Task objective: Whatever appears in the listing must be reproduced exactly.
>>>
import Mathlib
import Summits.Ventures.PercRepro2.Independence
import Summits.Ventures.PercRepro2.Harris
import Summits.Ventures.PercRepro2.HCov
import Summits.Ventures.PercRepro2.CutVertexPaths
import Summits.Ventures.PercRepro2.CutOneFarConn
import Summits.Ventures.PercRepro2.CutTwoFarConn
import Summits.Ventures.PercRepro2.CutTwoFarLaw
import Summits.Ventures.PercRepro2.CutTwoFar
import Summits.Ventures.PercRepro2.CutTwoFarHarris
import Summits.Ventures.PercRepro2.CutTwoFarRootsLaw
import Summits.Ventures.PercRepro2.CutTwoFarRightPat
import Summits.Ventures.PercRepro2.CutTwoFarRoots
import Summits.Ventures.PercRepro2.CutTwoFarOBConn
import Summits.Ventures.PercRepro2.CutTwoFarOBMasses
import Summits.Ventures.PercRepro2.CutTwoFarOB
import Summits.Ventures.PercRepro2.CutTwoFarABConn
import Summits.Ventures.PercRepro2.CutTwoFarABMasses
import Summits.Ventures.PercRepro2.CutTwoFarAB
import Summits.Ventures.PercRepro2.CutTwoFarOAConn
import Summits.Ventures.PercRepro2.CutTwoFarOAMasses
import Summits.Ventures.PercRepro2.CutTwoFarOA

/-!
# Two marks behind a cut vertex: THE FOUR CLASS THEOREMS, BOTH ORIENTATIONS (blind cell
PercRepro2, typer-1 g50)

(HCOV) on four of the ten two-far-mark cut-vertex classes of S3.5 (MINE2-CUTVERTEX §13.2), for
every admissible weight vector and every weighted part on either side, the cut vertex marked or
not: the two far marks `{a₁, a₂}` (T1, `HCov_rootsFar`), `{o, b}` (T3, `HCov_obFar`), `{a₃, b}`
(T4, `HCov_a3bFar`) and `{o, a₃}` (T2, `HCov_oa3Far`) on the left of the cut vertex `v`
(`CutVertex ends side L v Rt`), and the same with the sides swapped (`CutVertex.symm`).  Own work;
standard axioms.
-/

namespace Summit.Ventures.PercRepro2

open CovForm CutVertexM9

namespace CutTwoFar

section Classes

variable {V : Type*} {E : Type*} [Fintype E] [DecidableEq E] {R : Type*} [Field R]
  [LinearOrder R] [IsStrictOrderedRing R]
variable {ends : E → Sym2 V} {side : E → Bool} {L : Set V} {v : V} {Rt : Set V}
  (h : CutVertex ends side L v Rt) {o a₁ a₂ a₃ b : V} {p : E → R} (hp : IsProbVec p)
include h hp

/-- **Both roots behind the cut vertex** (T1): `a₁, a₂ ∈ L ∪ {v}`, `o, a₃, b ∈ Rt ∪ {v}`. -/
theorem HCov_cut_roots (h₁ : a₁ ∈ L ∨ a₁ = v) (h₂ : a₂ ∈ L ∨ a₂ = v) (ho : o ∈ Rt ∨ o = v)
    (h3 : a₃ ∈ Rt ∨ a₃ = v) (hb : b ∈ Rt ∨ b = v) : HCov p ends o a₁ a₂ a₃ b :=
  HCov_rootsFar h h₁ h₂ p ho h3 hb hp

/-- **Both roots behind the cut vertex**, the sides swapped (T1). -/
theorem HCov_cut_roots' (h₁ : a₁ ∈ Rt ∨ a₁ = v) (h₂ : a₂ ∈ Rt ∨ a₂ = v) (ho : o ∈ L ∨ o = v)
    (h3 : a₃ ∈ L ∨ a₃ = v) (hb : b ∈ L ∨ b = v) : HCov p ends o a₁ a₂ a₃ b :=
  HCov_rootsFar h.symm h₁ h₂ p ho h3 hb hp

/-- **`o` and `b` behind the cut vertex** (T3). -/
theorem HCov_cut_ob [DecidableEq V] (ho : o ∈ L ∨ o = v) (hb : b ∈ L ∨ b = v)
    (h₁ : a₁ ∈ Rt ∨ a₁ = v) (h₂ : a₂ ∈ Rt ∨ a₂ = v) (h3 : a₃ ∈ Rt ∨ a₃ = v) :
    HCov p ends o a₁ a₂ a₃ b :=
  HCov_obFar h p ho hb h₁ h₂ h3 hp

/-- **`o` and `b` behind the cut vertex**, the sides swapped (T3). -/
theorem HCov_cut_ob' [DecidableEq V] (ho : o ∈ Rt ∨ o = v) (hb : b ∈ Rt ∨ b = v)
    (h₁ : a₁ ∈ L ∨ a₁ = v) (h₂ : a₂ ∈ L ∨ a₂ = v) (h3 : a₃ ∈ L ∨ a₃ = v) :
    HCov p ends o a₁ a₂ a₃ b :=
  HCov_obFar h.symm p ho hb h₁ h₂ h3 hp

/-- **`a₃` and `b` behind the cut vertex** (T4). -/
theorem HCov_cut_a3b [Fintype V] [DecidableEq V] (h3 : a₃ ∈ L ∨ a₃ = v) (hb : b ∈ L ∨ b = v)
    (h₁ : a₁ ∈ Rt ∨ a₁ = v) (h₂ : a₂ ∈ Rt ∨ a₂ = v) (ho : o ∈ Rt ∨ o = v) :
    HCov p ends o a₁ a₂ a₃ b :=
  HCov_a3bFar h p h3 hb h₁ h₂ ho hp

/-- **`a₃` and `b` behind the cut vertex**, the sides swapped (T4). -/
theorem HCov_cut_a3b' [Fintype V] [DecidableEq V] (h3 : a₃ ∈ Rt ∨ a₃ = v) (hb : b ∈ Rt ∨ b = v)
    (h₁ : a₁ ∈ L ∨ a₁ = v) (h₂ : a₂ ∈ L ∨ a₂ = v) (ho : o ∈ L ∨ o = v) :
    HCov p ends o a₁ a₂ a₃ b :=
  HCov_a3bFar h.symm p h3 hb h₁ h₂ ho hp

/-- **`o` and `a₃` behind the cut vertex** (T2). -/
theorem HCov_cut_oa3 [Fintype V] [DecidableEq V] (ho : o ∈ L ∨ o = v) (h3 : a₃ ∈ L ∨ a₃ = v)
    (h₁ : a₁ ∈ Rt ∨ a₁ = v) (h₂ : a₂ ∈ Rt ∨ a₂ = v) (hb : b ∈ Rt ∨ b = v) :
    HCov p ends o a₁ a₂ a₃ b :=
  HCov_oa3Far h p ho h3 h₁ h₂ hb hp

/-- **`o` and `a₃` behind the cut vertex**, the sides swapped (T2). -/
theorem HCov_cut_oa3' [Fintype V] [DecidableEq V] (ho : o ∈ Rt ∨ o = v) (h3 : a₃ ∈ Rt ∨ a₃ = v)
    (h₁ : a₁ ∈ L ∨ a₁ = v) (h₂ : a₂ ∈ L ∨ a₂ = v) (hb : b ∈ L ∨ b = v) :
    HCov p ends o a₁ a₂ a₃ b :=
  HCov_oa3Far h.symm p ho h3 h₁ h₂ hb hp

end Classes

end CutTwoFar

end Summit.Ventures.PercRepro2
<<<
Written response:
import Mathlib
import Summits.Ventures.PercRepro2.Independence
import Summits.Ventures.PercRepro2.Harris
import Summits.Ventures.PercRepro2.HCov
import Summits.Ventures.PercRepro2.CutVertexPaths
import Summits.Ventures.PercRepro2.CutOneFarConn
import Summits.Ventures.PercRepro2.CutTwoFarConn
import Summits.Ventures.PercRepro2.CutTwoFarLaw
import Summits.Ventures.PercRepro2.CutTwoFar
import Summits.Ventures.PercRepro2.CutTwoFarHarris
import Summits.Ventures.PercRepro2.CutTwoFarRootsLaw
import Summits.Ventures.PercRepro2.CutTwoFarRightPat
import Summits.Ventures.PercRepro2.CutTwoFarRoots
import Summits.Ventures.PercRepro2.CutTwoFarOBConn
import Summits.Ventures.PercRepro2.CutTwoFarOBMasses
import Summits.Ventures.PercRepro2.CutTwoFarOB
import Summits.Ventures.PercRepro2.CutTwoFarABConn
import Summits.Ventures.PercRepro2.CutTwoFarABMasses
import Summits.Ventures.PercRepro2.CutTwoFarAB
import Summits.Ventures.PercRepro2.CutTwoFarOAConn
import Summits.Ventures.PercRepro2.CutTwoFarOAMasses
import Summits.Ventures.PercRepro2.CutTwoFarOA

/-!
# Two marks behind a cut vertex: THE FOUR CLASS THEOREMS, BOTH ORIENTATIONS (blind cell
PercRepro2, typer-1 g50)

(HCOV) on four of the ten two-far-mark cut-vertex classes of S3.5 (MINE2-CUTVERTEX §13.2), for
every admissible weight vector and every weighted part on either side, the cut vertex marked or
not: the two far marks `{a₁, a₂}` (T1, `HCov_rootsFar`), `{o, b}` (T3, `HCov_obFar`), `{a₃, b}`
(T4, `HCov_a3bFar`) and `{o, a₃}` (T2, `HCov_oa3Far`) on the left of the cut vertex `v`
(`CutVertex ends side L v Rt`), and the same with the sides swapped (`CutVertex.symm`).  Own work;
standard axioms.
-/

namespace Summit.Ventures.PercRepro2

open CovForm CutVertexM9

namespace CutTwoFar

section Classes

variable {V : Type*} {E : Type*} [Fintype E] [DecidableEq E] {R : Type*} [Field R]
  [LinearOrder R] [IsStrictOrderedRing R]
variable {ends : E → Sym2 V} {side : E → Bool} {L : Set V} {v : V} {Rt : Set V}
  (h : CutVertex ends side L v Rt) {o a₁ a₂ a₃ b : V} {p : E → R} (hp : IsProbVec p)
include h hp

/-- **Both roots behind the cut vertex** (T1): `a₁, a₂ ∈ L ∪ {v}`, `o, a₃, b ∈ Rt ∪ {v}`. -/
theorem HCov_cut_roots (h₁ : a₁ ∈ L ∨ a₁ = v) (h₂ : a₂ ∈ L ∨ a₂ = v) (ho : o ∈ Rt ∨ o = v)
    (h3 : a₃ ∈ Rt ∨ a₃ = v) (hb : b ∈ Rt ∨ b = v) : HCov p ends o a₁ a₂ a₃ b :=
  HCov_rootsFar h h₁ h₂ p ho h3 hb hp

/-- **Both roots behind the cut vertex**, the sides swapped (T1). -/
theorem HCov_cut_roots' (h₁ : a₁ ∈ Rt ∨ a₁ = v) (h₂ : a₂ ∈ Rt ∨ a₂ = v) (ho : o ∈ L ∨ o = v)
    (h3 : a₃ ∈ L ∨ a₃ = v) (hb : b ∈ L ∨ b = v) : HCov p ends o a₁ a₂ a₃ b :=
  HCov_rootsFar h.symm h₁ h₂ p ho h3 hb hp

/-- **`o` and `b` behind the cut vertex** (T3). -/
theorem HCov_cut_ob [DecidableEq V] (ho : o ∈ L ∨ o = v) (hb : b ∈ L ∨ b = v)
    (h₁ : a₁ ∈ Rt ∨ a₁ = v) (h₂ : a₂ ∈ Rt ∨ a₂ = v) (h3 : a₃ ∈ Rt ∨ a₃ = v) :
    HCov p ends o a₁ a₂ a₃ b :=
  HCov_obFar h p ho hb h₁ h₂ h3 hp

/-- **`o` and `b` behind the cut vertex**, the sides swapped (T3). -/
theorem HCov_cut_ob' [DecidableEq V] (ho : o ∈ Rt ∨ o = v) (hb : b ∈ Rt ∨ b = v)
    (h₁ : a₁ ∈ L ∨ a₁ = v) (h₂ : a₂ ∈ L ∨ a₂ = v) (h3 : a₃ ∈ L ∨ a₃ = v) :
    HCov p ends o a₁ a₂ a₃ b :=
  HCov_obFar h.symm p ho hb h₁ h₂ h3 hp

/-- **`a₃` and `b` behind the cut vertex** (T4). -/
theorem HCov_cut_a3b [Fintype V] [DecidableEq V] (h3 : a₃ ∈ L ∨ a₃ = v) (hb : b ∈ L ∨ b = v)
    (h₁ : a₁ ∈ Rt ∨ a₁ = v) (h₂ : a₂ ∈ Rt ∨ a₂ = v) (ho : o ∈ Rt ∨ o = v) :
    HCov p ends o a₁ a₂ a₃ b :=
  HCov_a3bFar h p h3 hb h₁ h₂ ho hp

/-- **`a₃` and `b` behind the cut vertex**, the sides swapped (T4). -/
theorem HCov_cut_a3b' [Fintype V] [DecidableEq V] (h3 : a₃ ∈ Rt ∨ a₃ = v) (hb : b ∈ Rt ∨ b = v)
    (h₁ : a₁ ∈ L ∨ a₁ = v) (h₂ : a₂ ∈ L ∨ a₂ = v) (ho : o ∈ L ∨ o = v) :
    HCov p ends o a₁ a₂ a₃ b :=
  HCov_a3bFar h.symm p h3 hb h₁ h₂ ho hp

/-- **`o` and `a₃` behind the cut vertex** (T2). -/
theorem HCov_cut_oa3 [Fintype V] [DecidableEq V] (ho : o ∈ L ∨ o = v) (h3 : a₃ ∈ L ∨ a₃ = v)
    (h₁ : a₁ ∈ Rt ∨ a₁ = v) (h₂ : a₂ ∈ Rt ∨ a₂ = v) (hb : b ∈ Rt ∨ b = v) :
    HCov p ends o a₁ a₂ a₃ b :=
  HCov_oa3Far h p ho h3 h₁ h₂ hb hp

/-- **`o` and `a₃` behind the cut vertex**, the sides swapped (T2). -/
theorem HCov_cut_oa3' [Fintype V] [DecidableEq V] (ho : o ∈ Rt ∨ o = v) (h3 : a₃ ∈ Rt ∨ a₃ = v)
    (h₁ : a₁ ∈ L ∨ a₁ = v) (h₂ : a₂ ∈ L ∨ a₂ = v) (hb : b ∈ L ∨ b = v) :
    HCov p ends o a₁ a₂ a₃ b :=
  HCov_oa3Far h.symm p ho h3 h₁ h₂ hb hp

end Classes

end CutTwoFar

end Summit.Ventures.PercRepro2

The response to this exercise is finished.